EXTRACTING PARTS OF A SOUND OBJECT
If you have a Sound file, and a starting and ending time for an excerpt that you want, you can make a new wav file of just that part of the sound:
select Sound 'sound$' Extract part... start end rectangular 1 yes Write to WAV file... 'path$'/'sound$'_'start'_'end'.wav Remove
Remove has the effect of removing any selected objects from the list. In this case, that will be the short Sound, because it was created most recently. Notice that you will need to define four variables for this to work: sound$ (what your Sound object is named), start and end (the times in seconds of the start and end of the interval you want), and path$ (where you want to save the file). Typically you would define sound$ and path$ at the beginning of the script, and define start and end in a for loop that is reading interval boundaries from a TextGrid object. See save_word_intervals.praat for an example of this.
DOING SOMETHING WITH SELECTED OBJECTS
Another way to make a script more flexible is to allow the user to select the objects to be processed, instead of listing them all by name. These commands will make a name for each sound object that is currently selected:
numberOfSelectedSounds = numberOfSelected ("Sound") for i to numberOfSelectedSounds sound'i' = selected ("Sound", i) endfor
The individual sounds can then be processed using another for loop from i to numberOfSelectedSounds, or individually by referring to them as sound1, sound2, etc. See save_selected.praat for an example of a script for processing selected sounds and textgrids, and reading their names.
ADDING A HEADER ROW TO THE OUTPUT FILE
By adding a header row to the output file, you are adding a heading to each variable column in a csv or tab-delimited output file. The same fileappend command can work here; the file would write one single row with the variable names (separated by comma or tab) that represent the measurements to be written in the output file in the same sequence. To avoid producing the header row repeatedly inside the output file, the fileappend command should be written before the for loop starts.
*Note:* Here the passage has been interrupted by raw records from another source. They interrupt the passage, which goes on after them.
import Summits.Langlands.Langlands.Theorems.PicardMuOrdinaryMuOrdinaryFamilyRTThorneCompanionAut
import Summits.Langlands.Langlands.Theorems.PicardMuOrdinaryMuOrdinaryFamilyRTThornePointUnramified
import HarnessLib

/-!
# Crux `MuOrdinaryFamilyRT` (stmt-Langlands-13757), line `thorne-minimal-lift`:
# glue `hasThorneCompanion_mono` — the Thorne-ready companion interface is monotone in the level (PROVED)

Glue gmono of the lead's v7 level-enlarging reduction of `stub_pointAutomorphicT`: if `S' ⊆ S''` and every place
of `S'' ∖ S'` is prime to `3`, then a Thorne-ready companion of level `S'` (`HasThorneCompanion 𝓕 F' hcpt' S' y`,
…ThorneCompanionAut § 1) is a Thorne-ready companion of level `S''`, with the SAME witnesses `(P^c, r^c)`:

* (a) compatibility off `S'' ∪ 3` and (f) `UnramifiedOff F' S'' r^c` are weaker than their level-`S'` versions
  (`w ∉ S'' ⇒ w ∉ S'`);
* (b) polarization, (d) continuity / integrality / residual congruence, (e) ordinary shape at `w ∣ 3`, and
  (g) `Qian2022.IsAutomorphic ι r^c` do not mention the level;
* (c) potential unramifiedness at `w ∈ S''`, `w ∤ 3`: for `w ∈ S'` this is the old clause (c); for
  `w ∈ S'' ∖ S'` clause (f) at level `S'` gives GLOBAL unramifiedness `r^c.IsUnramifiedAt w`, which the local
  criterion `isUnramifiedAt_iff_forall_absInertia` (…ThornePointUnramified § 1, the tree's discharged local–global
  compatibility `GaloisRep.isUnramifiedAt_iff_toLocal_holds`) turns into "`r^c ∘ res_{F'}^{F'_w}` kills
  `I_{F'_w}`", i.e. clause (c) with `U = ⊤`.

No named fact, no definition.
-/

set_option linter.dupNamespace false

namespace Summit.Langlands.Langlands.Cruxes.MuOrdinaryFamilyRT.ThorneMinimalLift

open scoped NumberField Polynomial Matrix Classical
open Field IsDedekindDomain Polynomial
open Literature.NumberTheory.GaloisRepresentations Literature.NumberTheory.Automorphic
open Summit.Langlands.Langlands.Cruxes.MuOrdinaryFamilyRT.CharZeroDominance

noncomputable section

/-- **Glue gmono — `HasThorneCompanion` is monotone in the level.**  If `S' ⊆ S''` and every place of `S'' ∖ S'`
is prime to `3`, a Thorne-ready companion of `ρ_y` over `F'` of level `S'` is one of level `S''` (same witnesses
`(P^c, r^c)`; clause (c) at the new places `w ∈ S'' ∖ S'` comes from clause (f) `UnramifiedOff F' S' r^c` through
the local criterion `isUnramifiedAt_iff_forall_absInertia`, with `U = ⊤`). -/
theorem hasThorneCompanion_mono : ∀ (f : ℤ[X]) (ι : PadicAlgCl 3 ≃+* ℂ) (e : K →+* ℂ) (S₀ : Finset (HeightOneSpectrum (𝓞 K))) (ρC : FramedGaloisRep K (PadicAlgCl 3) 3) (𝓕 : OrdFamily f ι e S₀ ρC) (F' : Type) [Field F'] [NumberField F'] [Algebra K F'] [IsGalois ℚ F'] (hcpt' : isCompact_glFiniteIntegralLevel 3 F') (S' S'' : Finset (HeightOneSpectrum (𝓞 F'))) (y : 𝓕.R →+* PadicAlgCl 3), S' ⊆ S'' → (∀ w ∈ S'', w ∉ S' → ((3 : ℕ) : 𝓞 F') ∉ w.asIdeal) → HasThorneCompanion 𝓕 F' hcpt' S' y → HasThorneCompanion 𝓕 F' hcpt' S'' y := by
  intro f ι e S₀ ρC 𝓕 F' _ _ _ _ hcpt' S' S'' y hsub _h3 h
  obtain ⟨Pc, rc, hreg, ha, hb, hc, hd₁, hd₂, hd₃, he, hf, hg⟩ := h
  refine ⟨Pc, rc, hreg, ?_, hb, ?_, hd₁, hd₂, hd₃, he, ?_, hg⟩
  · -- (a) off `S''` is weaker than off `S'`
    exact fun w hw h3 => ha w (fun hw' => hw (hsub hw')) h3
  · -- (c) on `S''`: old (c) on `S'`, and (f) + the local criterion on `S'' ∖ S'`
    intro w hw h3
    by_cases hw' : w ∈ S'
    · exact hc w hw' h3
    · refine ⟨⊤, fun τ hτ _ => ?_⟩
      exact (isUnramifiedAt_iff_forall_absInertia rc w).1 (hf w hw' h3) τ hτ
  · -- (f) off `S''` is weaker than off `S'`
    exact fun w hw h3 => hf w (fun hw' => hw (hsub hw')) h3

end

end Summit.Langlands.Langlands.Cruxes.MuOrdinaryFamilyRT.ThorneMinimalLift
Basically, adding a header row is more like adding a copy of the fileappend command line that is used to write the data into an output file. The only difference is we do not need to mark the variable here.
fileappend formants_'sound_file$'.txt 'word$','left$','phone$','right$','f1_1','f2_1','f1_2','f2_2','f1_3','f2_3''newline$' endfor
fileappend formants_'sound_file$'.txt word, left, phone, right, f1_1, f2_1, f1_2, f2_2, f1_3, f2_3 'newline$' endfor
PAUSING A SCRIPT
You can pause a script at any time in order to give an instruction to the user or prompt the user to check or adjust something. For example, this command will pause the script and ask the user to fix TextGrid boundaries (possibly because the script is about to make a measurement based on a TextGrid):
pause Please fix the TextGrid boundaries
See merge_textgrids.praat for an example of a script with a single pause. It can also be very useful to put a pause inside a for loop.